**DATA SHOWN:**

import Summits.QuantumFields.BalabanUV.Beta.GAN24.ArrowInnerShiftScalars
import Summits.QuantumFields.BalabanUV.Beta.GAN24.SourceSideMajorant

/-!
# `BalabanUV.Beta.GAN24.ArrowInnerShiftZeroBorder` — binder row G-an2-4 / (CONV-C), road P1-fibre, row **P1-L10-F4** (`ArrowInnerShift`) of the
# L10 owner's cut `HOME/b2b-balaban-gan24-formalise-leaf-16/L10-CUT-M4.md` («(M4) scaled alias-space Neumann, two anchors»), PART 1b:
# the ZERO-ALIAS BORDER WEIGHTS of the arrow operator — `s_κ(0)(p) = G(p_κ/N, N)`, `S(0)(p)`, `χ̂_0(p)` stay `O(ρ)`-close to their anchor
# values `N`, `N^D`, `1` (the signed-permutation entries of `F̃_N(0)`), UNIFORMLY IN `N`, on the complex polydisc `‖p_i‖ ≤ ρ ≤ 1`

NOT IN PRINT; OUR PROOF ATTEMPT.  HONEST FRAMING (cell contract, verbatim): «discharging `BetaPertH` makes Bałaban's UV stability
UNCONDITIONAL — a real constructive-QFT result; it is NOT the continuum limit and NOT the Clay problem.»  HONEST DEPENDENCY (verbatim):
«continuum YM on T⁴ ⇐ BetaPertH ∧ nine spine estimates (0/9 proved); BetaPertH ⇐ (D1) ∧ (D4) ∧ CAP+tail; G-an2-4 gates asym, D1 and
NE2/3/4.»  [folklore] bookkeeping estimates (termwise geometric sums, a product telescope); NO cited fact, NO `def … : Prop` hypothesis, NO
wall binder, NO new object (0 `def`).  NOT summit progress; nothing of (CONV-C)'s K-slot is discharged here.

## Why (row F4 of the cut, the `m = 0` borders; gan24-p1-g2's ratification CLAIMS l.3191 (1): «INNER scaling at p = 0 gives EXACTLY blockdiag ⊕ a signed permutation»)
In the inner scaling the four zero-alias border entries of `F̃_N(p)` are `−χ̂_0(p)·s♭_κ(0)(p)/N` (EL₀–φ_κ), `−χ̂_0(p)` (G₀–c), `S(0)(p)·s_κ(0)(p)/N^{D+1}`
(Q_κ–A₀) and `S(0)(p)/N^D` (M–μ̂₀); at `p = 0` they are `∓1`.  This file bounds their distance to `±1` by `c(D)·ρ` for `‖p_i‖ ≤ ρ ≤ 1`, every `N ≥ 1`
— the zero-alias border share of `‖F̃_N(p) − F̃_N(0)‖ ≤ cIn(D)·|p|∞`.  Alias currency of `GAN24/AliasObjects` (`gs`, `sAl`, `sbAl`, `SAl`, `SbAl`, `chiAl`);
the arrow weights are these by `AliasFibreBridge.sflat_eq_sbAl / boxS_eq_SAl / chiHat_eq_chiAl / boxSs_eq_SAl_mul_sAl`.  Independent of F1/F2.

## What is proved (general `D`, `N ≥ 1`, `hp : ∀ i, ‖p i‖ ≤ ρ`, `0 ≤ ρ ≤ 1`)
* §1 `norm_gs_sub_natCast_le` (`‖G(w, n) − n‖ ≤ 2‖w‖·n²` whenever `‖w‖·n ≤ 1`, termwise from `‖e^{iwt} − 1‖ ≤ 2‖w‖t`), **`norm_sAl_origin_sub_le`**
  (`‖s_κ(0)(p) − N‖ ≤ 2ρN`) and the flat twin `norm_sbAl_origin_sub_le`, the normalised forms `norm_sAl_origin_div_sub_one_le` (`‖s_κ(0)(p)/N − 1‖ ≤ 2ρ`),
  `norm_sAl_origin_div_le` (`‖s_κ(0)(p)/N‖ ≤ 3`) and flat twins.
* §2 the constant form `norm_prod_sub_one_le` (`‖Π_j a_j − 1‖ ≤ D·3^D·δ`) of the product telescope `SourceSideMajorant.norm_prod_sub_prod_le` (BY NAME).
* §3 `SAl_origin_div_eq_prod` / `chiAl_origin_eq_prod` (`S(0)/N^D = Π_i s_i(0)/N`, `χ̂_0 = Π_i s♭_i(0)/N`), **`norm_SAl_origin_div_sub_one_le`**
  (`‖S(0)(p)/N^D − 1‖ ≤ 2D·3^D·ρ`), **`norm_chiAl_origin_sub_one_le`** (`‖χ̂_0(p) − 1‖ ≤ 2D·3^D·ρ`), `norm_SAl_origin_sub_le` (un-normalised),
  `norm_mul_sub_one_le`, and the two composite entries **`norm_chiAl_mul_sbAl_origin_div_sub_one_le`** (EL₀–φ: `≤ (6D·3^D + 2)ρ`),
  **`norm_SAl_mul_sAl_origin_div_sub_one_le`** (Q–A₀: `≤ (6D·3^D + 2)ρ`).
Constants displayed and symbolic in `D` (TRIGGER-P1 c3; `3^D` where `3^{D−1}` would do); no float enters any statement.
Unit `b2b-balaban-gan24-formalise-leaf-04` (G-an2-4 formalisation swarm, gen 5), 2026-08-20.
-/

noncomputable section

open Complex Finset
open scoped BigOperators Real
open Literature.Probability.LatticeModels (TorusSite)
open Summit.QuantumFields.BalabanUV.Beta.GAN24.AliasObjects (kAl gs sAl SAl sbAl SbAl chiAl)
open Summit.QuantumFields.BalabanUV.Beta.GAN24.AliasStripSymbols (norm_cexp_I_mul_sub_one_le_two_mul)
open Summit.QuantumFields.BalabanUV.Beta.GAN24.ArrowInnerShiftScalars (kAl_origin)
open Summit.QuantumFields.BalabanUV.Beta.GAN24.SourceSideMajorant (norm_prod_sub_prod_le)

namespace Summit.QuantumFields.BalabanUV.Beta.GAN24.ArrowInnerShiftZeroBorder

variable {D : ℕ} {N : ℕ} [NeZero N]

/-! ## §1 The zero-alias contour weights `s_κ(0)(p) = G(p_κ/N, N)` -/


/-- [folklore] TERMWISE GEOMETRIC-SUM SHIFT: `‖G(w, n) − n‖ ≤ 2‖w‖·n²` whenever `‖w‖·n ≤ 1` (each term `‖e^{iwt} − 1‖ ≤ 2‖w‖t ≤ 2‖w‖n`). -/
theorem norm_gs_sub_natCast_le {w : ℂ} {n : ℕ} (hw : ‖w‖ * n ≤ 1) : ‖gs w n - n‖ ≤ 2 * ‖w‖ * (n : ℝ) ^ 2 := by
  unfold AliasObjects.gs
  have hn : ((n : ℕ) : ℂ) = ∑ _t ∈ Finset.range n, (1 : ℂ) := by simp
  rw [hn, ← Finset.sum_sub_distrib]
  have hw0 : 0 ≤ ‖w‖ := norm_nonneg w
  have hterm : ∀ t ∈ Finset.range n, ‖cexp (I * w * t) - 1‖ ≤ 2 * ‖w‖ * n := by
    intro t ht
    have htn : (t : ℝ) ≤ n := by exact_mod_cast (Finset.mem_range.1 ht).le
    have ht0 : (0 : ℝ) ≤ t := Nat.cast_nonneg t
    have hwt : ‖w * (t : ℂ)‖ ≤ 1 := by
      rw [norm_mul, Complex.norm_natCast]
      exact (mul_le_mul_of_nonneg_left htn hw0).trans hw
    rw [show I * w * (t : ℂ) = I * (w * t) by ring]
    calc ‖cexp (I * (w * t)) - 1‖ ≤ 2 * ‖w * (t : ℂ)‖ := norm_cexp_I_mul_sub_one_le_two_mul hwt
      _ = 2 * ‖w‖ * t := by rw [norm_mul, Complex.norm_natCast]; ring
      _ ≤ 2 * ‖w‖ * n := by nlinarith
  calc ‖∑ t ∈ Finset.range n, (cexp (I * w * t) - 1)‖ ≤ ∑ t ∈ Finset.range n, ‖cexp (I * w * t) - 1‖ := norm_sum_le _ _
    _ ≤ ∑ _t ∈ Finset.range n, 2 * ‖w‖ * n := Finset.sum_le_sum hterm
    _ = 2 * ‖w‖ * (n : ℝ) ^ 2 := by rw [Finset.sum_const, Finset.card_range, nsmul_eq_mul]; ring

/-- [folklore] **ZERO-ALIAS CONTOUR WEIGHT**: `‖s_κ(0)(p) − N‖ ≤ 2ρ·N` (`s_κ(0)(p) = G(p_κ/N, N)`, anchor value `N`). -/
theorem norm_sAl_origin_sub_le {p : Fin D → ℂ} {ρ : ℝ} (hp : ∀ i, ‖p i‖ ≤ ρ) (hρ1 : ρ ≤ 1) (κ : Fin D) :
    ‖sAl N p (0 : TorusSite D N) κ - N‖ ≤ 2 * ρ * N := by
  unfold AliasObjects.sAl
  rw [kAl_origin]
  have hN : (0 : ℝ) < (N : ℝ) := by exact_mod_cast Nat.pos_of_ne_zero (NeZero.ne N)
  have hw : ‖p κ / (N : ℂ)‖ * N ≤ 1 := by
    rw [norm_div, Complex.norm_natCast, div_mul_cancel₀ _ hN.ne']
    exact (hp κ).trans hρ1
  calc ‖gs (p κ / (N : ℂ)) N - N‖ ≤ 2 * ‖p κ / (N : ℂ)‖ * (N : ℝ) ^ 2 := norm_gs_sub_natCast_le hw
    _ = 2 * ‖p κ‖ * N := by rw [norm_div, Complex.norm_natCast]; field_simp
    _ ≤ 2 * ρ * N := by nlinarith [hp κ]

/-- [folklore] **ZERO-ALIAS REFLECTED CONTOUR WEIGHT**: `‖s♭_κ(0)(p) − N‖ ≤ 2ρ·N`. -/
theorem norm_sbAl_origin_sub_le {p : Fin D → ℂ} {ρ : ℝ} (hp : ∀ i, ‖p i‖ ≤ ρ) (hρ1 : ρ ≤ 1) (κ : Fin D) :
    ‖sbAl N p (0 : TorusSite D N) κ - N‖ ≤ 2 * ρ * N := by
  unfold AliasObjects.sbAl
  rw [kAl_origin]
  have hN : (0 : ℝ) < (N : ℝ) := by exact_mod_cast Nat.pos_of_ne_zero (NeZero.ne N)
  have hw : ‖-(p κ / (N : ℂ))‖ * N ≤ 1 := by
    rw [norm_neg, norm_div, Complex.norm_natCast, div_mul_cancel₀ _ hN.ne']
    exact (hp κ).trans hρ1
  calc ‖gs (-(p κ / (N : ℂ))) N - N‖ ≤ 2 * ‖-(p κ / (N : ℂ))‖ * (N : ℝ) ^ 2 := norm_gs_sub_natCast_le hw
    _ = 2 * ‖p κ‖ * N := by rw [norm_neg, norm_div, Complex.norm_natCast]; field_simp
    _ ≤ 2 * ρ * N := by nlinarith [hp κ]

/-- [folklore] NORMALISED: `‖s_κ(0)(p)/N − 1‖ ≤ 2ρ`. -/
theorem norm_sAl_origin_div_sub_one_le {p : Fin D → ℂ} {ρ : ℝ} (hp : ∀ i, ‖p i‖ ≤ ρ) (hρ1 : ρ ≤ 1) (κ : Fin D) :
    ‖sAl N p (0 : TorusSite D N) κ / N - 1‖ ≤ 2 * ρ := by
  have hN : (0 : ℝ) < (N : ℝ) := by exact_mod_cast Nat.pos_of_ne_zero (NeZero.ne N)
  have hN' : (N : ℂ) ≠ 0 := Nat.cast_ne_zero.2 (NeZero.ne N)
  have e : sAl N p (0 : TorusSite D N) κ / N - 1 = (sAl N p (0 : TorusSite D N) κ - N) / N := by field_simp
  rw [e, norm_div, Complex.norm_natCast, div_le_iff₀ hN]
  exact norm_sAl_origin_sub_le hp hρ1 κ

/-- [folklore] NORMALISED: `‖s♭_κ(0)(p)/N − 1‖ ≤ 2ρ`. -/
theorem norm_sbAl_origin_div_sub_one_le {p : Fin D → ℂ} {ρ : ℝ} (hp : ∀ i, ‖p i‖ ≤ ρ) (hρ1 : ρ ≤ 1) (κ : Fin D) :
    ‖sbAl N p (0 : TorusSite D N) κ / N - 1‖ ≤ 2 * ρ := by
  have hN : (0 : ℝ) < (N : ℝ) := by exact_mod_cast Nat.pos_of_ne_zero (NeZero.ne N)
  have hN' : (N : ℂ) ≠ 0 := Nat.cast_ne_zero.2 (NeZero.ne N)
  have e : sbAl N p (0 : TorusSite D N) κ / N - 1 = (sbAl N p (0 : TorusSite D N) κ - N) / N := by field_simp
  rw [e, norm_div, Complex.norm_natCast, div_le_iff₀ hN]
  exact norm_sbAl_origin_sub_le hp hρ1 κ

/-- [folklore] NORMALISED SIZE: `‖s_κ(0)(p)/N‖ ≤ 3` (for `ρ ≤ 1`). -/
theorem norm_sAl_origin_div_le {p : Fin D → ℂ} {ρ : ℝ} (hp : ∀ i, ‖p i‖ ≤ ρ) (hρ1 : ρ ≤ 1) (κ : Fin D) :
    ‖sAl N p (0 : TorusSite D N) κ / N‖ ≤ 3 := by
  have h := norm_sAl_origin_div_sub_one_le hp hρ1 κ (N := N)
  have e : sAl N p (0 : TorusSite D N) κ / N = 1 + (sAl N p (0 : TorusSite D N) κ / N - 1) := by ring
  rw [e]
  refine (norm_add_le _ _).trans ?_
  rw [norm_one]; linarith

/-- [folklore] NORMALISED SIZE: `‖s♭_κ(0)(p)/N‖ ≤ 3`. -/
theorem norm_sbAl_origin_div_le {p : Fin D → ℂ} {ρ : ℝ} (hp : ∀ i, ‖p i‖ ≤ ρ) (hρ1 : ρ ≤ 1) (κ : Fin D) :
    ‖sbAl N p (0 : TorusSite D N) κ / N‖ ≤ 3 := by
  have h := norm_sbAl_origin_div_sub_one_le hp hρ1 κ (N := N)
  have e : sbAl N p (0 : TorusSite D N) κ / N = 1 + (sbAl N p (0 : TorusSite D N) κ / N - 1) := by ring
  rw [e]
  refine (norm_add_le _ _).trans ?_
  rw [norm_one]; linarith

/-! ## §2 The product telescope, constant-majorant form -/

/-- [folklore] CONSTANT-MAJORANT FORM over `Fin D` against the anchor product `1`: if `‖a_j‖ ≤ 3` and `‖a_j − 1‖ ≤ δ` for every `j` then
`‖Π_j a_j − 1‖ ≤ D·3^D·δ` (the sharper `3^{D−1}` is not needed downstream). -/
theorem norm_prod_sub_one_le (a : Fin D → ℂ) {δ : ℝ} (hδ : 0 ≤ δ) (h3 : ∀ j, ‖a j‖ ≤ 3) (h1 : ∀ j, ‖a j - 1‖ ≤ δ) :
    ‖∏ j, a j - 1‖ ≤ D * 3 ^ D * δ := by
  have h := norm_prod_sub_prod_le (Finset.univ : Finset (Fin D)) a (fun _ => (1 : ℂ)) (fun _ => (3 : ℝ))
    (fun j _ => h3 j) (fun j _ => by rw [norm_one]; norm_num)
  rw [Finset.prod_const_one] at h
  refine h.trans ?_
  have hcard : ∀ i : Fin D, ∏ _j ∈ (Finset.univ : Finset (Fin D)).erase i, (3 : ℝ) ≤ 3 ^ D := by
    intro i
    rw [Finset.prod_const, Finset.card_erase_of_mem (Finset.mem_univ i), Finset.card_univ, Fintype.card_fin]
    exact pow_le_pow_right₀ (by norm_num) (Nat.sub_le D 1)
  calc ∑ i, ‖a i - 1‖ * ∏ _j ∈ (Finset.univ : Finset (Fin D)).erase i, (3 : ℝ)
      ≤ ∑ _i : Fin D, δ * 3 ^ D := Finset.sum_le_sum fun i _ =>
        mul_le_mul (h1 i) (hcard i) (Finset.prod_nonneg fun _ _ => by norm_num) hδ
    _ = D * 3 ^ D * δ := by rw [Finset.sum_const, Finset.card_univ, Fintype.card_fin, nsmul_eq_mul]; ring

/-! ## §3 The box factor `S(0)(p)`, the block phase `χ̂_0(p)` and the two composite border entries -/

/-- [folklore] The normalised box factor is the product of the normalised contour weights: `S(0)(p)/N^D = Π_i (s_i(0)(p)/N)`. -/
theorem SAl_origin_div_eq_prod (p : Fin D → ℂ) :
    SAl N p (0 : TorusSite D N) / (N : ℂ) ^ D = ∏ i, (sAl N p (0 : TorusSite D N) i / N) := by
  unfold AliasObjects.SAl
  rw [Finset.prod_div_distrib, Finset.prod_const, Finset.card_univ, Fintype.card_fin]

/-- [folklore] Flat twin: `S♭(0)(p)/N^D = Π_i (s♭_i(0)(p)/N)`, i.e. `χ̂_0(p) = Π_i (s♭_i(0)(p)/N)`. -/
theorem chiAl_origin_eq_prod (p : Fin D → ℂ) :
    chiAl N p (0 : TorusSite D N) = ∏ i, (sbAl N p (0 : TorusSite D N) i / N) := by
  unfold AliasObjects.chiAl AliasObjects.SbAl
  rw [Finset.prod_div_distrib, Finset.prod_const, Finset.card_univ, Fintype.card_fin]

/-- [folklore] **ZERO-ALIAS BOX FACTOR**: `‖S(0)(p)/N^D − 1‖ ≤ 2D·3^D·ρ` (anchor value `S(0)(0) = N^D`). -/
theorem norm_SAl_origin_div_sub_one_le {p : Fin D → ℂ} {ρ : ℝ} (hp : ∀ i, ‖p i‖ ≤ ρ) (hρ0 : 0 ≤ ρ) (hρ1 : ρ ≤ 1) :
    ‖SAl N p (0 : TorusSite D N) / (N : ℂ) ^ D - 1‖ ≤ 2 * D * 3 ^ D * ρ := by
  rw [SAl_origin_div_eq_prod]
  have h := norm_prod_sub_one_le (fun i => sAl N p (0 : TorusSite D N) i / N) (by positivity : (0 : ℝ) ≤ 2 * ρ)
    (fun j => norm_sAl_origin_div_le hp hρ1 j) (fun j => norm_sAl_origin_div_sub_one_le hp hρ1 j)
  refine h.trans (le_of_eq ?_)
  ring

/-- [folklore] **ZERO-ALIAS BLOCK PHASE**: `‖χ̂_0(p) − 1‖ ≤ 2D·3^D·ρ` (anchor value `χ̂_0(0) = 1`). -/
theorem norm_chiAl_origin_sub_one_le {p : Fin D → ℂ} {ρ : ℝ} (hp : ∀ i, ‖p i‖ ≤ ρ) (hρ0 : 0 ≤ ρ) (hρ1 : ρ ≤ 1) :
    ‖chiAl N p (0 : TorusSite D N) - 1‖ ≤ 2 * D * 3 ^ D * ρ := by
  rw [chiAl_origin_eq_prod]
  have h := norm_prod_sub_one_le (fun i => sbAl N p (0 : TorusSite D N) i / N) (by positivity : (0 : ℝ) ≤ 2 * ρ)
    (fun j => norm_sbAl_origin_div_le hp hρ1 j) (fun j => norm_sbAl_origin_div_sub_one_le hp hρ1 j)
  refine h.trans (le_of_eq ?_)
  ring

/-- [folklore] `‖S(0)(p) − N^D‖ ≤ 2D·3^D·ρ·N^D` (the un-normalised form). -/
theorem norm_SAl_origin_sub_le {p : Fin D → ℂ} {ρ : ℝ} (hp : ∀ i, ‖p i‖ ≤ ρ) (hρ0 : 0 ≤ ρ) (hρ1 : ρ ≤ 1) :
    ‖SAl N p (0 : TorusSite D N) - (N : ℂ) ^ D‖ ≤ 2 * D * 3 ^ D * ρ * (N : ℝ) ^ D := by
  have h := norm_SAl_origin_div_sub_one_le hp hρ0 hρ1 (N := N)
  have hN : (0 : ℝ) < (N : ℝ) ^ D := pow_pos (by exact_mod_cast Nat.pos_of_ne_zero (NeZero.ne N)) D
  have hN' : ((N : ℂ)) ^ D ≠ 0 := pow_ne_zero D (Nat.cast_ne_zero.2 (NeZero.ne N))
  have e : SAl N p (0 : TorusSite D N) / (N : ℂ) ^ D - 1 = (SAl N p (0 : TorusSite D N) - (N : ℂ) ^ D) / (N : ℂ) ^ D := by
    field_simp
  rw [e, norm_div, norm_pow, Complex.norm_natCast, div_le_iff₀ hN] at h
  exact h

/-- [folklore] Two-factor rule against the anchor `1`: `‖x·y − 1‖ ≤ ‖x − 1‖·‖y‖ + ‖y − 1‖`. -/
theorem norm_mul_sub_one_le (x y : ℂ) : ‖x * y - 1‖ ≤ ‖x - 1‖ * ‖y‖ + ‖y - 1‖ := by
  have e : x * y - 1 = (x - 1) * y + (y - 1) := by ring
  rw [e]
  exact (norm_add_le _ _).trans (by rw [norm_mul])

/-- [folklore] **THE SCALED `EL₀–φ` ENTRY** (`χ̂_0 s♭_κ(0)/N`, anchor `1`, sign apart): `‖χ̂_0(p)·s♭_κ(0)(p)/N − 1‖ ≤ (6D·3^D + 2)·ρ`. -/
theorem norm_chiAl_mul_sbAl_origin_div_sub_one_le {p : Fin D → ℂ} {ρ : ℝ} (hp : ∀ i, ‖p i‖ ≤ ρ) (hρ0 : 0 ≤ ρ) (hρ1 : ρ ≤ 1)
    (κ : Fin D) : ‖chiAl N p (0 : TorusSite D N) * (sbAl N p (0 : TorusSite D N) κ / N) - 1‖ ≤ (6 * D * 3 ^ D + 2) * ρ := by
  have h1 := norm_chiAl_origin_sub_one_le hp hρ0 hρ1 (N := N)
  have h2 := norm_sbAl_origin_div_le hp hρ1 κ (N := N)
  have h3 := norm_sbAl_origin_div_sub_one_le hp hρ1 κ (N := N)
  calc ‖chiAl N p (0 : TorusSite D N) * (sbAl N p (0 : TorusSite D N) κ / N) - 1‖
      ≤ ‖chiAl N p (0 : TorusSite D N) - 1‖ * ‖sbAl N p (0 : TorusSite D N) κ / N‖ + ‖sbAl N p (0 : TorusSite D N) κ / N - 1‖ :=
        norm_mul_sub_one_le _ _
    _ ≤ (2 * D * 3 ^ D * ρ) * 3 + 2 * ρ := add_le_add (mul_le_mul h1 h2 (norm_nonneg _) (by positivity)) h3
    _ = (6 * D * 3 ^ D + 2) * ρ := by ring

/-- [folklore] **THE SCALED `Q–A₀` ENTRY** (`S(0) s_κ(0)/N^{D+1}`, anchor `1`): `‖(S(0)(p)/N^D)·(s_κ(0)(p)/N) − 1‖ ≤ (6D·3^D + 2)·ρ`. -/
theorem norm_SAl_mul_sAl_origin_div_sub_one_le {p : Fin D → ℂ} {ρ : ℝ} (hp : ∀ i, ‖p i‖ ≤ ρ) (hρ0 : 0 ≤ ρ) (hρ1 : ρ ≤ 1)
    (κ : Fin D) :
    ‖SAl N p (0 : TorusSite D N) / (N : ℂ) ^ D * (sAl N p (0 : TorusSite D N) κ / N) - 1‖ ≤ (6 * D * 3 ^ D + 2) * ρ := by
  have h1 := norm_SAl_origin_div_sub_one_le hp hρ0 hρ1 (N := N)
  have h2 := norm_sAl_origin_div_le hp hρ1 κ (N := N)
  have h3 := norm_sAl_origin_div_sub_one_le hp hρ1 κ (N := N)
  calc ‖SAl N p (0 : TorusSite D N) / (N : ℂ) ^ D * (sAl N p (0 : TorusSite D N) κ / N) - 1‖
      ≤ ‖SAl N p (0 : TorusSite D N) / (N : ℂ) ^ D - 1‖ * ‖sAl N p (0 : TorusSite D N) κ / N‖
          + ‖sAl N p (0 : TorusSite D N) κ / N - 1‖ := norm_mul_sub_one_le _ _
    _ ≤ (2 * D * 3 ^ D * ρ) * 3 + 2 * ρ := add_le_add (mul_le_mul h1 h2 (norm_nonneg _) (by positivity)) h3
    _ = (6 * D * 3 ^ D + 2) * ρ := by ring

end Summit.QuantumFields.BalabanUV.Beta.GAN24.ArrowInnerShiftZeroBorder

end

**PROBLEM DESCRIPTION:** Write out exactly the lines above between the line with "open Complex Finset" and the line with "n := Finset.sum_le_sum hterm", inclusive, and nothing beyond them.

**TASK SOLUTION:**
open Complex Finset
open scoped BigOperators Real
open Literature.Probability.LatticeModels (TorusSite)
open Summit.QuantumFields.BalabanUV.Beta.GAN24.AliasObjects (kAl gs sAl SAl sbAl SbAl chiAl)
open Summit.QuantumFields.BalabanUV.Beta.GAN24.AliasStripSymbols (norm_cexp_I_mul_sub_one_le_two_mul)
open Summit.QuantumFields.BalabanUV.Beta.GAN24.ArrowInnerShiftScalars (kAl_origin)
open Summit.QuantumFields.BalabanUV.Beta.GAN24.SourceSideMajorant (norm_prod_sub_prod_le)

namespace Summit.QuantumFields.BalabanUV.Beta.GAN24.ArrowInnerShiftZeroBorder

variable {D : ℕ} {N : ℕ} [NeZero N]

/-! ## §1 The zero-alias contour weights `s_κ(0)(p) = G(p_κ/N, N)` -/


/-- [folklore] TERMWISE GEOMETRIC-SUM SHIFT: `‖G(w, n) − n‖ ≤ 2‖w‖·n²` whenever `‖w‖·n ≤ 1` (each term `‖e^{iwt} − 1‖ ≤ 2‖w‖t ≤ 2‖w‖n`). -/
theorem norm_gs_sub_natCast_le {w : ℂ} {n : ℕ} (hw : ‖w‖ * n ≤ 1) : ‖gs w n - n‖ ≤ 2 * ‖w‖ * (n : ℝ) ^ 2 := by
  unfold AliasObjects.gs
  have hn : ((n : ℕ) : ℂ) = ∑ _t ∈ Finset.range n, (1 : ℂ) := by simp
  rw [hn, ← Finset.sum_sub_distrib]
  have hw0 : 0 ≤ ‖w‖ := norm_nonneg w
  have hterm : ∀ t ∈ Finset.range n, ‖cexp (I * w * t) - 1‖ ≤ 2 * ‖w‖ * n := by
    intro t ht
    have htn : (t : ℝ) ≤ n := by exact_mod_cast (Finset.mem_range.1 ht).le
    have ht0 : (0 : ℝ) ≤ t := Nat.cast_nonneg t
    have hwt : ‖w * (t : ℂ)‖ ≤ 1 := by
      rw [norm_mul, Complex.norm_natCast]
      exact (mul_le_mul_of_nonneg_left htn hw0).trans hw
    rw [show I * w * (t : ℂ) = I * (w * t) by ring]
    calc ‖cexp (I * (w * t)) - 1‖ ≤ 2 * ‖w * (t : ℂ)‖ := norm_cexp_I_mul_sub_one_le_two_mul hwt
      _ = 2 * ‖w‖ * t := by rw [norm_mul, Complex.norm_natCast]; ring
      _ ≤ 2 * ‖w‖ * n := by nlinarith
  calc ‖∑ t ∈ Finset.range n, (cexp (I * w * t) - 1)‖ ≤ ∑ t ∈ Finset.range n, ‖cexp (I * w * t) - 1‖ := norm_sum_le _ _
    _ ≤ ∑ _t ∈ Finset.range n, 2 * ‖w‖ * n := Finset.sum_le_sum hterm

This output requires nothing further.